#### [Directions for this task]
Reproduce exactly the lines below from the one containing "c) : DepthBound" through the one containing "(S.test (σ o)).eval A B C := by", including both, and nothing else.
Segment Start: Materials provided
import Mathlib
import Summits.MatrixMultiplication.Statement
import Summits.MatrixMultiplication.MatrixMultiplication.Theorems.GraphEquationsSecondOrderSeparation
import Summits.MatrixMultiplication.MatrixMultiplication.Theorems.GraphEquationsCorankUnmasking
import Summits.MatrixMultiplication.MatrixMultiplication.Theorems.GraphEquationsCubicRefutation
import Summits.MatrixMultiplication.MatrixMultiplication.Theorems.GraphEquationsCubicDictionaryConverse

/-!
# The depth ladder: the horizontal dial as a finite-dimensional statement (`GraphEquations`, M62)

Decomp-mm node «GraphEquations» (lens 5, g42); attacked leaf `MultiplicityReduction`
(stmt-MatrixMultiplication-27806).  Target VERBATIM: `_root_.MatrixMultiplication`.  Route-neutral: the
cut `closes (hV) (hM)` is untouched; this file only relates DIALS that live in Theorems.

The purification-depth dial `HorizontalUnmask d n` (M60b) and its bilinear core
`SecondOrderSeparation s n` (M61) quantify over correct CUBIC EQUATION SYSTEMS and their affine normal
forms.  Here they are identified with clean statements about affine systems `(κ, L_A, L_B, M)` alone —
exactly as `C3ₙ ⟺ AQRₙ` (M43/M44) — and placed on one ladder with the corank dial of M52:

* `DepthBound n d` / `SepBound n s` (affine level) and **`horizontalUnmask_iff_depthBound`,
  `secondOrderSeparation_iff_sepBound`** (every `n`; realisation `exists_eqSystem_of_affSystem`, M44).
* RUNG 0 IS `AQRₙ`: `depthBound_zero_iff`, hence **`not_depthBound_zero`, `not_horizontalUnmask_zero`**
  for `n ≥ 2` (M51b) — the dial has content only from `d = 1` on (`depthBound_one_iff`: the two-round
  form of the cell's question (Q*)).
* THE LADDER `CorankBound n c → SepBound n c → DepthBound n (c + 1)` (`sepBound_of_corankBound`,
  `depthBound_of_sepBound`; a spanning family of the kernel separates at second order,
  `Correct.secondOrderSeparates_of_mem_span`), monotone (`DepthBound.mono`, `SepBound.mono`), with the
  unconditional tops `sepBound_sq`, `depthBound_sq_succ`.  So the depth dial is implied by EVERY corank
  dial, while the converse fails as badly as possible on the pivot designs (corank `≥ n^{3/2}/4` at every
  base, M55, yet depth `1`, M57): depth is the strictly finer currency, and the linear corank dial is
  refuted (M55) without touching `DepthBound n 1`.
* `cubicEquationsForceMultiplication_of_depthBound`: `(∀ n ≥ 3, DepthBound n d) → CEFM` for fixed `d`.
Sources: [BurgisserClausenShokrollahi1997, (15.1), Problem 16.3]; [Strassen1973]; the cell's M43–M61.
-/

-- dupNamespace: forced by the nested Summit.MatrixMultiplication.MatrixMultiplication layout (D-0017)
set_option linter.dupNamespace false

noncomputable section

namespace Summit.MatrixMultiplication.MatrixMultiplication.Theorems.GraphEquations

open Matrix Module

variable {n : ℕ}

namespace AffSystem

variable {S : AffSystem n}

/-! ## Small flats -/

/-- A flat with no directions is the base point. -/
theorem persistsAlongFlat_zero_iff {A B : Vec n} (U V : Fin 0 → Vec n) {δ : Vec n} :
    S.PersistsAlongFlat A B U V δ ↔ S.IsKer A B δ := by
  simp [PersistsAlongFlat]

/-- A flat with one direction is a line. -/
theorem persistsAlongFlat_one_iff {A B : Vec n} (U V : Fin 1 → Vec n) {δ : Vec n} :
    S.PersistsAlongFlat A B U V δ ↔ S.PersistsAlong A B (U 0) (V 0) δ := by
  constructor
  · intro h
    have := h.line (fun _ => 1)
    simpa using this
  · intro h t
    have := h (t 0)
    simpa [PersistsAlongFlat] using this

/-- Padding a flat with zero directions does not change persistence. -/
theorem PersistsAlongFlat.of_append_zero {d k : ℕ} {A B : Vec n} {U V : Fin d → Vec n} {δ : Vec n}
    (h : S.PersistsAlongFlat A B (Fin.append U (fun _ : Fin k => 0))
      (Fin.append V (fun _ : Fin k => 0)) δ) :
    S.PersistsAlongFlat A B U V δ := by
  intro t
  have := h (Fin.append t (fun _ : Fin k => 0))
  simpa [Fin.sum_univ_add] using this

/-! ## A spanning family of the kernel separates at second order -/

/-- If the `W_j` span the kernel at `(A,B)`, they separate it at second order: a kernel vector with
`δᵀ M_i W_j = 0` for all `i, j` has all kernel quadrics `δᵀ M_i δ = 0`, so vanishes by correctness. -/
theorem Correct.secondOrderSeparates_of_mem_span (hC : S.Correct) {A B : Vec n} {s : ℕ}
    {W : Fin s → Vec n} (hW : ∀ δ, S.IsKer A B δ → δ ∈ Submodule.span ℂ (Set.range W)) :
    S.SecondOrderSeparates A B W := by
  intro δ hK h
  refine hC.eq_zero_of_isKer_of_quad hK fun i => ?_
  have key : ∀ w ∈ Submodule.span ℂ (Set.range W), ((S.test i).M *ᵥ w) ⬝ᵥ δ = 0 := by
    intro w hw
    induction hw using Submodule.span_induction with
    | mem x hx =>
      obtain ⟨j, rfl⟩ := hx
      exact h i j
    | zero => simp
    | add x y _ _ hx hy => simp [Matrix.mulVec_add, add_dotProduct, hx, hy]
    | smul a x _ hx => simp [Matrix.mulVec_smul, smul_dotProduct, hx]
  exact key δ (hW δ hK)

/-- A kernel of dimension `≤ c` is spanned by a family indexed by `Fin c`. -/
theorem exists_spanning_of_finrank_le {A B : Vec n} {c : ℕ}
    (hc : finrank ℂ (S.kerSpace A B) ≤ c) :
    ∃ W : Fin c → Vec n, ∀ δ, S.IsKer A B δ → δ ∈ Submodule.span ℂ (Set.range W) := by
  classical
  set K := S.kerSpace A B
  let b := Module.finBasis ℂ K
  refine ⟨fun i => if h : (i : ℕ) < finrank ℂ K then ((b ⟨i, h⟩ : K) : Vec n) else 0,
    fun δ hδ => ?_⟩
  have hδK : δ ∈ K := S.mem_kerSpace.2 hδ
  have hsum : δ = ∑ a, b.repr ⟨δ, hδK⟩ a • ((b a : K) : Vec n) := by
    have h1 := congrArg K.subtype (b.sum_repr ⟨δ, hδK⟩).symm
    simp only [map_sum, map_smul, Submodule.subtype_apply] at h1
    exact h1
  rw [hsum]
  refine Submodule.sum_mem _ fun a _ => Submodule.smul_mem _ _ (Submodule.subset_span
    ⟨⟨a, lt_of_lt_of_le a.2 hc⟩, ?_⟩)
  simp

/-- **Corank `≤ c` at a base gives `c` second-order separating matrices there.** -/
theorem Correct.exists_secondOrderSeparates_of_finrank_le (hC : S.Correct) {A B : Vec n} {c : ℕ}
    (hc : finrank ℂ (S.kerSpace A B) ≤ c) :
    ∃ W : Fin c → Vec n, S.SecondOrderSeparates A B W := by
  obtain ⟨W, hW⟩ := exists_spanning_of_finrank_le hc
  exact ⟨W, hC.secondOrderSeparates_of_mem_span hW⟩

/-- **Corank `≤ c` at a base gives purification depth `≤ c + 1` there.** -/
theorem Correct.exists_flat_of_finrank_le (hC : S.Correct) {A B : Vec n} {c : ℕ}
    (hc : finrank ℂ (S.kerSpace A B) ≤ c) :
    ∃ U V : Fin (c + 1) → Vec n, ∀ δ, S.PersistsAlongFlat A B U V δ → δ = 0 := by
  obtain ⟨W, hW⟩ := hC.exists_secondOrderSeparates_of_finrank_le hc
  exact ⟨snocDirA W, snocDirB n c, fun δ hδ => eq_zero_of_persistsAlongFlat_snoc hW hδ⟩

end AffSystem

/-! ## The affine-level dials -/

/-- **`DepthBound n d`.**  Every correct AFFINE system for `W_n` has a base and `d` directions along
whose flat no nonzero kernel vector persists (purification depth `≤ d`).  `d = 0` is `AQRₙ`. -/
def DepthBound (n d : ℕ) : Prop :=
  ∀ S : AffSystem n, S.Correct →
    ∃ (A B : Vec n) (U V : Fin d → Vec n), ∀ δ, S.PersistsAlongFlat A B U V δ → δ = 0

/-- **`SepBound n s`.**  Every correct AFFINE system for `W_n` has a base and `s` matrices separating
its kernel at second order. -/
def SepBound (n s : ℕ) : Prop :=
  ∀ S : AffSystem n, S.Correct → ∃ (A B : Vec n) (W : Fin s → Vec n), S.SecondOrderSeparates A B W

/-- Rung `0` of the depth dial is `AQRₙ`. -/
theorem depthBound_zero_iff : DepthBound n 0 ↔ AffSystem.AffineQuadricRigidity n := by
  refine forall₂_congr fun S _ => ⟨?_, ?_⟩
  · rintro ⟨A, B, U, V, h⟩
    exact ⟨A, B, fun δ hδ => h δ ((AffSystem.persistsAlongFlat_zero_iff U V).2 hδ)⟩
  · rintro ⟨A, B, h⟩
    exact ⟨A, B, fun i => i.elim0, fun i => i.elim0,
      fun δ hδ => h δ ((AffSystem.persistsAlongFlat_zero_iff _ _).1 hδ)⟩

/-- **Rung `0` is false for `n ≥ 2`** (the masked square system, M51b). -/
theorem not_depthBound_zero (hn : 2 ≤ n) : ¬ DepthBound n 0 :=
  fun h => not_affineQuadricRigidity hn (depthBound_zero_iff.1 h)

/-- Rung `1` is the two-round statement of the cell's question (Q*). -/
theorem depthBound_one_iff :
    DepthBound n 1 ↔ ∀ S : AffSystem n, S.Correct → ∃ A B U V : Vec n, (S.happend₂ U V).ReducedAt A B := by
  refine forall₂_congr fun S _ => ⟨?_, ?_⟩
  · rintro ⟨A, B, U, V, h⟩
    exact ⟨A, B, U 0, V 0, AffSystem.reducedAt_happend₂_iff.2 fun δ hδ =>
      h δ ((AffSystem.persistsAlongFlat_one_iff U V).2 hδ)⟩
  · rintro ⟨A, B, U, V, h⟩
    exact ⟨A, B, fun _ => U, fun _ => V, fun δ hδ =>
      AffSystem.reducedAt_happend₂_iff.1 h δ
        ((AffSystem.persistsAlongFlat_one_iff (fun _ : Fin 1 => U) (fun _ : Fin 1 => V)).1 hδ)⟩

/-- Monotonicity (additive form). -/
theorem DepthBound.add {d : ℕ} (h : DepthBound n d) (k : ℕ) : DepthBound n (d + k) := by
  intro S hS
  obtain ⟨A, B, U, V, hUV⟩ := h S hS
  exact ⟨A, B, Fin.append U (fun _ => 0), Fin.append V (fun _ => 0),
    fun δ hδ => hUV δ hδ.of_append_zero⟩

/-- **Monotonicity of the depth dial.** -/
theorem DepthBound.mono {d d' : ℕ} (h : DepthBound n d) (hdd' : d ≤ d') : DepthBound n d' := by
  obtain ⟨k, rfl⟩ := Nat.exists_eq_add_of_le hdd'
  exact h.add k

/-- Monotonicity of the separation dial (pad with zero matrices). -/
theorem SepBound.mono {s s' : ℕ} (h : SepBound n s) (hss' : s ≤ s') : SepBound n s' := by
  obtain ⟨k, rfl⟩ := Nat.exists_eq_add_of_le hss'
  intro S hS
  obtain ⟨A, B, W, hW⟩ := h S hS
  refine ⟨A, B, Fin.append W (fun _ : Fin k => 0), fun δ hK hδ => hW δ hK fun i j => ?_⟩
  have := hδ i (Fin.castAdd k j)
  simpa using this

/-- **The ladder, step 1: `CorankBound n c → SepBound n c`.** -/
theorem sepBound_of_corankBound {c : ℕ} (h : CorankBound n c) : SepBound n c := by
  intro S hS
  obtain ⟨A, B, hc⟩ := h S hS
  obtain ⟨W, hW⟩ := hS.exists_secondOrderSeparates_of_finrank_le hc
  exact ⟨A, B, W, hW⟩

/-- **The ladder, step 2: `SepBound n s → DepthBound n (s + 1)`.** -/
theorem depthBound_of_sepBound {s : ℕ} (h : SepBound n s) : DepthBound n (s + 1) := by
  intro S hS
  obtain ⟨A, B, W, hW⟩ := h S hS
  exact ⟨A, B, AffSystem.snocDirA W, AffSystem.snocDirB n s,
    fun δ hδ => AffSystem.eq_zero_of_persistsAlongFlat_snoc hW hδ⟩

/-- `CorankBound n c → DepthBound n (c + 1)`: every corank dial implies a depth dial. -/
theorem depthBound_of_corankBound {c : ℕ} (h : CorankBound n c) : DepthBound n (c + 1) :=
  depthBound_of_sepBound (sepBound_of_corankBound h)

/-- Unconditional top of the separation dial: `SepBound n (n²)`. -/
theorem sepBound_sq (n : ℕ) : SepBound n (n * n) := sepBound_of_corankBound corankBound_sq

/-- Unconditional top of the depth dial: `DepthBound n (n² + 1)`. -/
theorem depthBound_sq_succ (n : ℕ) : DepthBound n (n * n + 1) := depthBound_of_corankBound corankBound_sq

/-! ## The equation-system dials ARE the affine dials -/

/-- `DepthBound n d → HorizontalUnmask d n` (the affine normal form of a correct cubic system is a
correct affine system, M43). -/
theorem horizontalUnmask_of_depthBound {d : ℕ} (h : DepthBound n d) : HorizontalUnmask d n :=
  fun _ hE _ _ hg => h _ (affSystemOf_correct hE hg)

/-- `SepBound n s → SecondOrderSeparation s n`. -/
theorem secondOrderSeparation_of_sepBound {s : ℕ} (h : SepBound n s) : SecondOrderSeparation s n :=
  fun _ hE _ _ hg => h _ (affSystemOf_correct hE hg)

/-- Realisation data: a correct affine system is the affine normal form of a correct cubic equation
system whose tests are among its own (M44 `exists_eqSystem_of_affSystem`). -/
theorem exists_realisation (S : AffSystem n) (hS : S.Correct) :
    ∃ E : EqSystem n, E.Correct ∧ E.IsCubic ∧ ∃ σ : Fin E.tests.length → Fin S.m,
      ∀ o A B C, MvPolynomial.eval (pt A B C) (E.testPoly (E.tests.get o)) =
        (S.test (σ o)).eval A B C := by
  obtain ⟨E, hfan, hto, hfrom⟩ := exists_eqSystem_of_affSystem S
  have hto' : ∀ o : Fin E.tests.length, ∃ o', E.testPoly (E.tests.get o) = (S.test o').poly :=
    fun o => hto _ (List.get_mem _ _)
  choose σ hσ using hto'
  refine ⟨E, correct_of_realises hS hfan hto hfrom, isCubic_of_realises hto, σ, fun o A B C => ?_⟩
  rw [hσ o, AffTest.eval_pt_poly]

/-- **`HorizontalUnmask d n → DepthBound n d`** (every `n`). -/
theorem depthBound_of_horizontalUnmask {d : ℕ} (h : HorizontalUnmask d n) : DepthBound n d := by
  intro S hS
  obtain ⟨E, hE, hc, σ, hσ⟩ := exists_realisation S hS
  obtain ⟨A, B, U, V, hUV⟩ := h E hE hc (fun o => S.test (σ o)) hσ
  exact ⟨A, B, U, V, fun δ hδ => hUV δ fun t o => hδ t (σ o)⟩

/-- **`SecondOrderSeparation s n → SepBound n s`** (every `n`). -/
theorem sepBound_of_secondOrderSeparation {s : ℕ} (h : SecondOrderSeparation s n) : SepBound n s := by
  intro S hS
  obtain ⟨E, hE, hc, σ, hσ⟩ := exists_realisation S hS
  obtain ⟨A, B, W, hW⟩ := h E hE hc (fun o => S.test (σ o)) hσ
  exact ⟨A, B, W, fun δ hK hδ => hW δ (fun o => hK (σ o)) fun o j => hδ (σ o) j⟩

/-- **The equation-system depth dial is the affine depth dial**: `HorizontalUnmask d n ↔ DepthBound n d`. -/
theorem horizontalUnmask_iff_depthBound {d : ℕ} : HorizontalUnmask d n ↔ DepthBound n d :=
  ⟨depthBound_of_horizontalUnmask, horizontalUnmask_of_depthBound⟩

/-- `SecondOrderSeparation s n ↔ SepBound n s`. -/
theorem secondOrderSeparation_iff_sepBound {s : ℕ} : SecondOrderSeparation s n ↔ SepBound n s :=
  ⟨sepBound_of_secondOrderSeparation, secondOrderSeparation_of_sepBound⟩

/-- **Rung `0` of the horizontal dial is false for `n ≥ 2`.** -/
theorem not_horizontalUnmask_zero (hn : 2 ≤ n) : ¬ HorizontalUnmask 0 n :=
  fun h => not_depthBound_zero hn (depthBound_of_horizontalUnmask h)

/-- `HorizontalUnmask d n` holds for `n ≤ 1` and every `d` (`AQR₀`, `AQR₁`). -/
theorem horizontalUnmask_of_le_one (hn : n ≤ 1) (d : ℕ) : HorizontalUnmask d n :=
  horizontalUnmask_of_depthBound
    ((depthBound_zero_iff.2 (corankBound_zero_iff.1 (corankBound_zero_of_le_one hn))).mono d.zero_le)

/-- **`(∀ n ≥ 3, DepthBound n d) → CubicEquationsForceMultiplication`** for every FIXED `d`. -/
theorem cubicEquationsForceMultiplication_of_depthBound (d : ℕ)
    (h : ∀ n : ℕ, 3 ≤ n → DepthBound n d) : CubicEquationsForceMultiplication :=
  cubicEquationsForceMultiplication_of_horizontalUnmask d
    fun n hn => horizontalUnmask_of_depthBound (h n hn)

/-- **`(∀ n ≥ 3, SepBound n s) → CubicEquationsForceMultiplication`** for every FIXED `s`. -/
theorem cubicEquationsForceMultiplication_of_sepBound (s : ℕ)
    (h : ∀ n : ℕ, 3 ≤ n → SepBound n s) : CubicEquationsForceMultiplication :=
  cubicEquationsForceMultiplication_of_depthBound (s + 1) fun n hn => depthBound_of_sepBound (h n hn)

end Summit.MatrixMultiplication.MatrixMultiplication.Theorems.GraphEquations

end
Segment End: Materials provided
#### [Reply to the exercise]
theorem depthBound_of_corankBound {c : ℕ} (h : CorankBound n c) : DepthBound n (c + 1) :=
  depthBound_of_sepBound (sepBound_of_corankBound h)

/-- Unconditional top of the separation dial: `SepBound n (n²)`. -/
theorem sepBound_sq (n : ℕ) : SepBound n (n * n) := sepBound_of_corankBound corankBound_sq

/-- Unconditional top of the depth dial: `DepthBound n (n² + 1)`. -/
theorem depthBound_sq_succ (n : ℕ) : DepthBound n (n * n + 1) := depthBound_of_corankBound corankBound_sq

/-! ## The equation-system dials ARE the affine dials -/

/-- `DepthBound n d → HorizontalUnmask d n` (the affine normal form of a correct cubic system is a
correct affine system, M43). -/
theorem horizontalUnmask_of_depthBound {d : ℕ} (h : DepthBound n d) : HorizontalUnmask d n :=
  fun _ hE _ _ hg => h _ (affSystemOf_correct hE hg)

/-- `SepBound n s → SecondOrderSeparation s n`. -/
theorem secondOrderSeparation_of_sepBound {s : ℕ} (h : SepBound n s) : SecondOrderSeparation s n :=
  fun _ hE _ _ hg => h _ (affSystemOf_correct hE hg)

/-- Realisation data: a correct affine system is the affine normal form of a correct cubic equation
system whose tests are among its own (M44 `exists_eqSystem_of_affSystem`). -/
theorem exists_realisation (S : AffSystem n) (hS : S.Correct) :
    ∃ E : EqSystem n, E.Correct ∧ E.IsCubic ∧ ∃ σ : Fin E.tests.length → Fin S.m,
      ∀ o A B C, MvPolynomial.eval (pt A B C) (E.testPoly (E.tests.get o)) =
        (S.test (σ o)).eval A B C := by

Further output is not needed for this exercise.